Ozone is also commonly used in the disinfection of bottled drinking water. Ozone is particularly soluble in water; it is effective in killing microorganisms through oxidisation of their cell membranes. Ozone has a unique property of auto-decomposition and will leave no toxic residues. This feature gives bottling plants the opportunity to disinfect the drinking water and extend shelf life without chemically adding to the process water.
Yes - The Biocidal Products Regulations (EU) 528/2012 (BPR) came into force on 1 September 2013 repealing the Biocidal Product Directive (Directive 98/8/EC) from this date. From 1 September 2013, Ozone is regulated as an “active substance” under the BPR.

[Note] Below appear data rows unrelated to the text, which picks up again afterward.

/-- **Case (C).**  If the three numbers `ε_k p_k + ε_i p_i` (`ε = cubeInt c`, `p = √2·cubicCoords τ`) are
non-integers, then for every orientation `A₁` there is a frame `L'` of the SAME lattice (`L'·Λ₀ = A₁·Λ₀`) for
which every slot off the `L' e₃`-plane is τ-skew (the hypothesis `hskew` of
`coaxialTwoSlabAdhesion_general_trans_net`). -/
theorem exists_skewFrame_of_cube (A₁ : EuclideanSpace ℝ (Fin 3) ≃ₗᵢ[ℝ] EuclideanSpace ℝ (Fin 3))
    (τ : EuclideanSpace ℝ (Fin 3)) (c : Fin 8)
    (hc : ∀ k i : Fin 3, k ≠ i → ¬ ∃ z : ℤ,
      (cubeInt c k : ℝ) * (Real.sqrt 2 * cubicCoords τ k) + (cubeInt c i : ℝ) * (Real.sqrt 2 * cubicCoords τ i) = z) :
    ∃ L' : EuclideanSpace ℝ (Fin 3) ≃ₗᵢ[ℝ] EuclideanSpace ℝ (Fin 3),
      L' '' fccStacking 1 (Real.sqrt (2 / 3)) = A₁ '' fccStacking 1 (Real.sqrt (2 / 3)) ∧
      ∀ s ∈ fccSlots, ⟪A₁ s, L' (EuclideanSpace.single (2 : Fin 3) (1 : ℝ))⟫_ℝ ≠ 0 →
        ∀ z : ℤ, ⟪τ, s⟫_ℝ ≠ (z : ℝ) / 2 := by
  obtain ⟨G, hG, κ, hκ, hcoord⟩ := exists_latticeFrame_of_cube c
  refine ⟨G.trans A₁, ?_, ?_⟩
  · rw [LinearIsometryEquiv.coe_trans, Set.image_comp, hG]
  · intro s hs hne
    obtain ⟨m, rfl⟩ := exists_slotSite_eq hs
    apply skew_of_offPlane τ c hc m
    intro h0
    apply hne
    rw [LinearIsometryEquiv.trans_apply, A₁.inner_map_map, inner_eq_cubicCoords, cubicCoords_slotSite]
    have : cubicCoords (G (EuclideanSpace.single (2 : Fin 3) (1 : ℝ))) = fun i => κ * cubeInt c i :=
      funext hcoord
    rw [this]
    have h0' : ((cubeInt c ⬝ᵥ slotInt m : ℤ) : ℝ) = 0 := by rw [h0]; simp
    simp only [dotProduct, Fin.sum_univ_three] at h0' ⊢
    simp only [slotVec]
    push_cast at h0'
    have : (slotInt m 0 : ℝ) / Real.sqrt 2 * (κ * cubeInt c 0) + (slotInt m 1 : ℝ) / Real.sqrt 2 * (κ * cubeInt c 1) +
        (slotInt m 2 : ℝ) / Real.sqrt 2 * (κ * cubeInt c 2) =
        κ / Real.sqrt 2 * ((cubeInt c 0 : ℝ) * slotInt m 0 + cubeInt c 1 * slotInt m 1 + cubeInt c 2 * slotInt m 2) := by
      ring
    rw [this, h0', mul_zero]

end Summit.Ventures.Crystal3D.Theorems

end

Under the BPR, anyone who wishes to market an ozone generator for a Biocidal application within the EU must have their product authorised in accordance with the BPR. This process currently first requires an “active substance” dossier in respect of ozone to be submitted by September 2016 and thereafter a specific application for each product to be marketed within the EU to be submitted by September 2017.
SOCOTEC, formerly ESG, is a founding member of the European Ozone Trade Association (EUOTA) which has submitted its dossier to the Biocide Products Regulations body.